(Stored records)
/-!
# T⁴ programme, spine node NE2 (U1a) — ROOT B's HODGE-FORM END PLUS THE COMMUTATOR BLOCK OF (3.10)'s `Δ′` AT THE ADJOINT TRANSPORTERS: rate `L⁻¹`
# (repair R13, the assembled rate for everything typed so far; residual r1 of the dictionary B0)

Cell `pub-balaban-gaps` (track G2, seat ne2 = spine estimate NE2; census `run/shared/lean/pub/pub-balaban-gaps/ne/NE2.md` §5 R13/R15, §10).  With `Spine/NE2/DictionaryB0`
(«Hodge-form tier-B operator = principal part of [B9] (3.26) + free averaging term», exact), `Spine/NE2/DeltaPrimeOperator` ((3.10)'s `Δ′` typed) and
`Spine/NE2/DeltaPrimeCatalogue` (`perturbationLaws_deltaPrime₂`: the target shape for `Δ′`'s commutator block from bounded, two-level consistent catalogue fields),
THIS FILE (i) gives the generic CONSISTENCY FEED for the catalogue fields — **`DeltaPrimeCatalogue.boundedBackgroundM_pairField`** (three-factor telescoping
`norm_triple_sub_le`: contractive outer factors, `‖B‖ ≤ b`, and two-level consistency of the three factors READ AT THE SHIFTED SITES against the block parent ⟹
`BoundedBackgroundM … b (bρl + σ + bρr)`) with its definitional specialisations **`boundedBackgroundM_zF`**/**`boundedBackgroundM_zB`**, and the reduction **`shifted_consistent`** («shifted block-parent consistency ⇐ consistency +
lattice-Lipschitz», `RegularBackgroundTower.par_sub_unitVec_cases`) — so the displayed hypotheses are exactly node NE3's two-level consistency and the (3.35)–(3.36)
lattice-Lipschitz shapes ON THE DATA `Ad ∘ V`, `Bfield ∘ V`; and (ii) adds the laws (`PerturbationAlgebra.perturbationLaws_add`) to the Hodge-form tier-B law `NE2BalabanHodge.perturbationLaws_balaban_hodge` taken AT THE ADJOINT
SITE TRANSPORTERS `Rb := adRep hF ∘ V` (`Spine/NE2/AdjointFieldInstance.adRep`, p342816) of a `U(N)`-valued bond-field tower `V` and runs the engine `NE2ColourPerturbedLayer.towerLimitRate_perturbed_king_kron`:
 * `kappaDP2`, `CDP2` (the collapsed finite-sum constants of `perturbationLaws_deltaPrime₂`; `perturbationLaws_deltaPrime₂'`);
 * **`balaban_hodge_deltaPrime₂_rate`**: for every coupling `t` with `‖t‖·(κ_H + κ₂) < 1`,
   `TowerLimitRate (Qlev ⊗ 1) L^d (k ↦ (Δ_a^{(k)} ⊗ 1 + t·(P_B(Ad V) k + hodgeCorr(Ad V) k + Δ′₂(V) k))⁻¹) (Cpert (κ_H + κ₂) (2dCst) CJ (C₂^H + C₂′) 0 t) L⁻¹` —
   displayed binders: `RegularSites (Ad ∘ V) α β β₂` ((3.35)+(3.36) shapes), node NE3's `LocalRate` on `regClass₂` BY NAME (OPEN), `0 < a′`, the B4 thresholds, the
   mixed-shift `ShiftLaws`, `BoundedBackgroundM` of the `Δ′₂` catalogue fields (size half = `DeltaPrimeCatalogue.norm_zF_zB_le`; consistency half = NE3's currency) —
   NOTHING ELSE.  By `DictionaryB0.hodgeTierB_eq_principalB9` the operator is print's `Δ_a(U)` (3.26) at `R = Ad V` MINUS the second-order block of `Δ′` and the
   averaging residual (r2): the closest typed operator to print's so far.
HONEST FRAMING (T4-DAG p. 1).  Composition BY NAME at MODEL LEVEL (`V`, `e`, `c` DATA; hypothesis structures displayed; nothing printed is a hypothesis or a
conclusion); NOT asserted: that `V` is Bałaban's minimiser, that the displayed structures hold for it (node NE3), the second-order block of `Δ′`, the [B7]
averaging; NE2 (U1a) NOT PROVED; spine PROVED 0/9 unchanged; NOT continuum YM / infinite volume / mass gap / Clay.  HONEST DEPENDENCY: continuum YM on T⁴ ⇐
BetaPertH ∧ nine spine estimates (0/9 proved); BetaPertH ⇐ (D1) ∧ (D4) ∧ CAP+tail; G-an2-4 gates asym, D1 and NE2/3/4.  No `sorry`; two constant `def`s only.
-/

noncomputable section

open scoped BigOperators ComplexConjugate Matrix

§ What the task requires
Where a line of the entries contains "NAME", report that line.

§ Completed exercise
   displayed binders: `RegularSites (Ad ∘ V) α β β₂` ((3.35)+(3.36) shapes), node NE3's `LocalRate` on `regClass₂` BY NAME (OPEN), `0 < a′`, the B4 thresholds, the
HONEST FRAMING (T4-DAG p. 1).  Composition BY NAME at MODEL LEVEL (`V`, `e`, `c` DATA; hypothesis structures displayed; nothing printed is a hypothesis or a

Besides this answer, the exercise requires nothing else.